▶ [Your task] Show every line from the entries that follow which holds the word "covering".

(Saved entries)
import Literature.MeasureTheory.Group.DiscreteSubgroupDomain

/-!
# Fundamental domains for cocompact discrete subgroups WITHOUT second countability

Topic `MeasureTheory/Group`. `DiscreteFundamentalDomain` / `DiscreteSubgroupDomain` assume
`SecondCountableTopology G` (to extract a countable subcover). For the COCOMPACT case this is unnecessary:
the compact set `K` meeting every orbit has a finite subcover, and in general a LINDELÖF `K` suffices.
This file proves the Lindelöf form of the abstract theorem and the cocompact existence theorems under
`[DiscreteTopology Γ] [Countable Γ] [LocallyCompactSpace G] [CompactSpace (G ⧸ Γ)]` and the Borel
σ-algebra only:

* `exists_subset_measurableSet_existsUnique_of_isLindelof` — abstract theorem, `IsLindelof K`;
* `exists_fundamentalDomain_op_relCompact'` / `_left_relCompact'`,
  `exists_isFundamentalDomain_op_finite'` / `_left_finite'`, `hasFundamentalDomain_op'` — no second
  countability;
* `exists_fundamentalDomain_left/op_of_lindelof` — plain existence for a Lindelöf (e.g. σ-compact) `G`
  (Margulis, *Discrete subgroups of semisimple Lie groups*, I.0.40; Bourbaki, *Intégration* VII §2 ex. 12).

Everything is proved (Mathlib + the two tree files only).

## Provenance

Reproduced for the tree under the LEAN-IN-TREE rule (2026-08-18) from the pub-hodgecm cell's package file
`HodgeCM/PerL34/CocompactFundamentalDomain.lean` (DAG-node prover #09 lineage, seat pv09-g4, gate run 25;
180 lines), verbatim up to: the namespace (`HodgeCM.PerL34.DiscreteFD` ↦
`Literature.MeasureTheory.Group.DiscreteSubgroup`), the construction (`dom` ↦ the tree's
`strictFundamentalDomain` through the bridge lemmas of `DiscreteSubgroupDomain`), `countable_op'` a theorem
instead of an instance, added docstrings.
-/

set_option autoImplicit false

noncomputable section

open _root_.MeasureTheory Set Filter _root_.Topology
open scoped Pointwise

namespace Literature.MeasureTheory.Group.DiscreteSubgroup

/-! ## §1 The abstract theorem for a Lindelöf `K` -/

section Local

variable {Γ : Type*} {X : Type*} [Group Γ] [MulAction Γ X] [TopologicalSpace X]

/-- A countable family of open sets, each moved off itself by every `γ ≠ 1`, covering a Lindelöf `K`. [folklore] -/
theorem exists_seq_of_isLindelof {K : Set X} (hKL : IsLindelof K)
    (hV : ∀ x ∈ K, ∃ V : Set X, IsOpen V ∧ x ∈ V ∧ ∀ γ : Γ, γ ≠ 1 → Disjoint (γ • V) V) :
    ∃ u : ℕ → Set X, (∀ n, IsOpen (u n)) ∧
      (∀ (n : ℕ) (γ : Γ), γ ≠ 1 → Disjoint (γ • u n) (u n)) ∧ K ⊆ ⋃ n, u n := by
  rcases K.eq_empty_or_nonempty with rfl | hK
  · exact ⟨fun _ => ∅, fun _ => isOpen_empty, fun n γ _ => by simp, empty_subset _⟩
  have hV' : ∀ x : K, ∃ V : Set X, IsOpen V ∧ (x : X) ∈ V ∧
      ∀ γ : Γ, γ ≠ 1 → Disjoint (γ • V) V := fun x => hV x x.2
  choose V hVo hxV hVd using hV'
  obtain ⟨T, hTc, hTU⟩ := hKL.elim_countable_subcover V hVo
    (fun x hx => mem_iUnion.2 ⟨⟨x, hx⟩, hxV _⟩)
  haveI : Nonempty K := hK.to_subtype
  obtain ⟨f, hf⟩ := Set.countable_iff_exists_subset_range.1 hTc
  refine ⟨fun n => V (f n), fun n => hVo _, fun n γ hγ => hVd _ γ hγ, fun x hx => ?_⟩
  obtain ⟨i, hi, hxi⟩ := mem_iUnion₂.1 (hTU hx)
  obtain ⟨n, rfl⟩ := hf hi
  exact mem_iUnion.2 ⟨n, hxi⟩

/-- **Abstract existence theorem, Lindelöf form.**  A countable group acting measurably, a measurable
LINDELÖF `K` meeting every orbit, local separation at the points of `K` ⇒ a measurable `𝓕 ⊆ K`
meeting every orbit in exactly one point. [folklore] -/
theorem exists_subset_measurableSet_existsUnique_of_isLindelof
    [MeasurableSpace X] [OpensMeasurableSpace X] [Countable Γ] [MeasurableConstSMul Γ X]
    {K : Set X} (hKm : MeasurableSet K) (hKL : IsLindelof K) (hKcov : ∀ x : X, ∃ γ : Γ, γ • x ∈ K)
    (hV : ∀ x ∈ K, ∃ V : Set X, IsOpen V ∧ x ∈ V ∧ ∀ γ : Γ, γ ≠ 1 → Disjoint (γ • V) V) :
    ∃ 𝓕 : Set X, 𝓕 ⊆ K ∧ MeasurableSet 𝓕 ∧ ∀ x : X, ∃! γ : Γ, γ • x ∈ 𝓕 := by
  obtain ⟨u, huo, hud, hKu⟩ := exists_seq_of_isLindelof (Γ := Γ) hKL hV
  refine ⟨strictFundamentalDomain Γ (fun n => u n ∩ K),
    strictFundamentalDomain_subset fun n => inter_subset_right,
    measurableSet_strictFundamentalDomain' fun n => (huo n).measurableSet.inter hKm,
    existsUnique_smul_mem_strictFundamentalDomain' (fun n γ hγ => ?_) (fun x => ?_)⟩
  · exact (hud n γ hγ).mono (smul_set_mono inter_subset_left) inter_subset_left
  · obtain ⟨γ, hγ⟩ := hKcov x
    obtain ⟨n, hn⟩ := mem_iUnion.1 (hKu hγ)
    exact ⟨γ, n, hn, hγ⟩

end Local

/-! ## §2 Discrete subgroups: Lindelöf groups and cocompact subgroups, no second countability -/

section Group

variable {G : Type*} [Group G] [TopologicalSpace G] [IsTopologicalGroup G] [MeasurableSpace G]
  [BorelSpace G]

omit [TopologicalSpace G] [IsTopologicalGroup G] [MeasurableSpace G] [BorelSpace G] in
/-- The opposite of a countable subgroup is countable. [folklore] -/
theorem countable_op' (Γ : Subgroup G) [Countable Γ] : Countable Γ.op :=
  Countable.of_equiv _ Γ.equivOp

/-- Left action, inside a covering measurable Lindelöf `K`. [folklore] -/
theorem exists_fundamentalDomain_left_subset' (Γ : Subgroup G) [DiscreteTopology Γ] [Countable Γ]
    {K : Set G} (hKm : MeasurableSet K) (hKL : IsLindelof K)
    (hKcov : ∀ x : G, ∃ γ : Γ, γ • x ∈ K) :
    ∃ 𝓕 : Set G, 𝓕 ⊆ K ∧ MeasurableSet 𝓕 ∧ ∀ x : G, ∃! γ : Γ, γ • x ∈ 𝓕 :=
  exists_subset_measurableSet_existsUnique_of_isLindelof hKm hKL hKcov
    fun x _ => exists_local_left Γ x

/-- Right action (`Γ.op`), inside a covering measurable Lindelöf `K`. [folklore] -/
theorem exists_fundamentalDomain_op_subset' (Γ : Subgroup G) [DiscreteTopology Γ] [Countable Γ]
    {K : Set G} (hKm : MeasurableSet K) (hKL : IsLindelof K)
    (hKcov : ∀ x : G, ∃ γ : Γ.op, γ • x ∈ K) :
    ∃ 𝓕 : Set G, 𝓕 ⊆ K ∧ MeasurableSet 𝓕 ∧ ∀ x : G, ∃! γ : Γ.op, γ • x ∈ 𝓕 :=
  haveI := countable_op' Γ
  exists_subset_measurableSet_existsUnique_of_isLindelof hKm hKL hKcov
    fun x _ => exists_local_op Γ x

/-- **Existence for a Lindelöf group** (σ-compact suffices), left action. [folklore] -/
theorem exists_fundamentalDomain_left_of_lindelof [LindelofSpace G] (Γ : Subgroup G)
    [DiscreteTopology Γ] [Countable Γ] :
    ∃ 𝓕 : Set G, MeasurableSet 𝓕 ∧ ∀ x : G, ∃! γ : Γ, γ • x ∈ 𝓕 := by
  obtain ⟨𝓕, -, h⟩ := exists_fundamentalDomain_left_subset' Γ MeasurableSet.univ isLindelof_univ
    (fun x => ⟨1, mem_univ _⟩)
  exact ⟨𝓕, h⟩

/-- **Existence for a Lindelöf group** (σ-compact suffices), right action. [folklore] -/
theorem exists_fundamentalDomain_op_of_lindelof [LindelofSpace G] (Γ : Subgroup G)
    [DiscreteTopology Γ] [Countable Γ] :
    ∃ 𝓕 : Set G, MeasurableSet 𝓕 ∧ ∀ x : G, ∃! γ : Γ.op, γ • x ∈ 𝓕 := by
  obtain ⟨𝓕, -, h⟩ := exists_fundamentalDomain_op_subset' Γ MeasurableSet.univ isLindelof_univ
    (fun x => ⟨1, mem_univ _⟩)
  exact ⟨𝓕, h⟩

variable [LocallyCompactSpace G]

/-- **Cocompact case, right action, no second countability**: a relatively compact measurable
fundamental domain. [folklore] -/
theorem exists_fundamentalDomain_op_relCompact' (Γ : Subgroup G) [DiscreteTopology Γ] [Countable Γ]
    [CompactSpace (G ⧸ Γ)] :
    ∃ 𝓕 : Set G, MeasurableSet 𝓕 ∧ IsCompact (closure 𝓕) ∧
      ∀ x : G, ∃! γ : Γ.op, γ • x ∈ 𝓕 := by
  obtain ⟨K, hKc, hKcl, hK⟩ := exists_isCompact_cover_op Γ
  obtain ⟨𝓕, h𝓕K, h𝓕m, h⟩ :=
    exists_fundamentalDomain_op_subset' Γ hKcl.measurableSet hKc.isLindelof hK
  exact ⟨𝓕, h𝓕m, hKc.of_isClosed_subset isClosed_closure (closure_minimal h𝓕K hKcl), h⟩

/-- **Cocompact case, left action, `Γ` normal, no second countability.** [folklore] -/
theorem exists_fundamentalDomain_left_relCompact' (Γ : Subgroup G) [DiscreteTopology Γ]
    [Countable Γ] [Γ.Normal] [CompactSpace (G ⧸ Γ)] :
    ∃ 𝓕 : Set G, MeasurableSet 𝓕 ∧ IsCompact (closure 𝓕) ∧
      ∀ x : G, ∃! γ : Γ, γ • x ∈ 𝓕 := by
  obtain ⟨K, hKc, hKcl, hK⟩ := exists_isCompact_cover_left Γ
  obtain ⟨𝓕, h𝓕K, h𝓕m, h⟩ :=
    exists_fundamentalDomain_left_subset' Γ hKcl.measurableSet hKc.isLindelof hK
  exact ⟨𝓕, h𝓕m, hKc.of_isClosed_subset isClosed_closure (closure_minimal h𝓕K hKcl), h⟩

/-- Measure form, right action: for every measure finite on compact sets, a measurable fundamental
domain for `Γ.op` of finite measure, relatively compact. [folklore] -/
theorem exists_isFundamentalDomain_op_finite' (Γ : Subgroup G) [DiscreteTopology Γ] [Countable Γ]
    [CompactSpace (G ⧸ Γ)] (μ : Measure G) [IsFiniteMeasureOnCompacts μ] :
    ∃ 𝓕 : Set G, MeasurableSet 𝓕 ∧ IsFundamentalDomain Γ.op 𝓕 μ ∧
      IsCompact (closure 𝓕) ∧ μ 𝓕 < ⊤ := by
  obtain ⟨𝓕, h𝓕m, hc, h⟩ := exists_fundamentalDomain_op_relCompact' Γ
  exact ⟨𝓕, h𝓕m, isFundamentalDomain_of_existsUnique h𝓕m h μ, hc,
    (measure_mono subset_closure).trans_lt hc.measure_lt_top⟩

/-- Measure form, left action, `Γ` normal. [folklore] -/
theorem exists_isFundamentalDomain_left_finite' (Γ : Subgroup G) [DiscreteTopology Γ]
    [Countable Γ] [Γ.Normal] [CompactSpace (G ⧸ Γ)] (μ : Measure G)
    [IsFiniteMeasureOnCompacts μ] :
    ∃ 𝓕 : Set G, MeasurableSet 𝓕 ∧ IsFundamentalDomain Γ 𝓕 μ ∧
      IsCompact (closure 𝓕) ∧ μ 𝓕 < ⊤ := by
  obtain ⟨𝓕, h𝓕m, hc, h⟩ := exists_fundamentalDomain_left_relCompact' Γ
  exact ⟨𝓕, h𝓕m, isFundamentalDomain_of_existsUnique h𝓕m h μ, hc,
    (measure_mono subset_closure).trans_lt hc.measure_lt_top⟩

/-- `HasFundamentalDomain` for the right action of a cocompact discrete countable subgroup. [folklore] -/
theorem hasFundamentalDomain_op' (Γ : Subgroup G) [DiscreteTopology Γ] [Countable Γ]
    [CompactSpace (G ⧸ Γ)] (μ : Measure G) : HasFundamentalDomain Γ.op G μ := by
  obtain ⟨𝓕, h𝓕m, -, h⟩ := exists_fundamentalDomain_op_relCompact' Γ
  exact ⟨⟨𝓕, isFundamentalDomain_of_existsUnique h𝓕m h μ⟩⟩

end Group

end Literature.MeasureTheory.Group.DiscreteSubgroup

▶ [Reply to the exercise]
/-- A countable family of open sets, each moved off itself by every `γ ≠ 1`, covering a Lindelöf `K`. [folklore] -/
/-- Left action, inside a covering measurable Lindelöf `K`. [folklore] -/
/-- Right action (`Γ.op`), inside a covering measurable Lindelöf `K`. [folklore] -/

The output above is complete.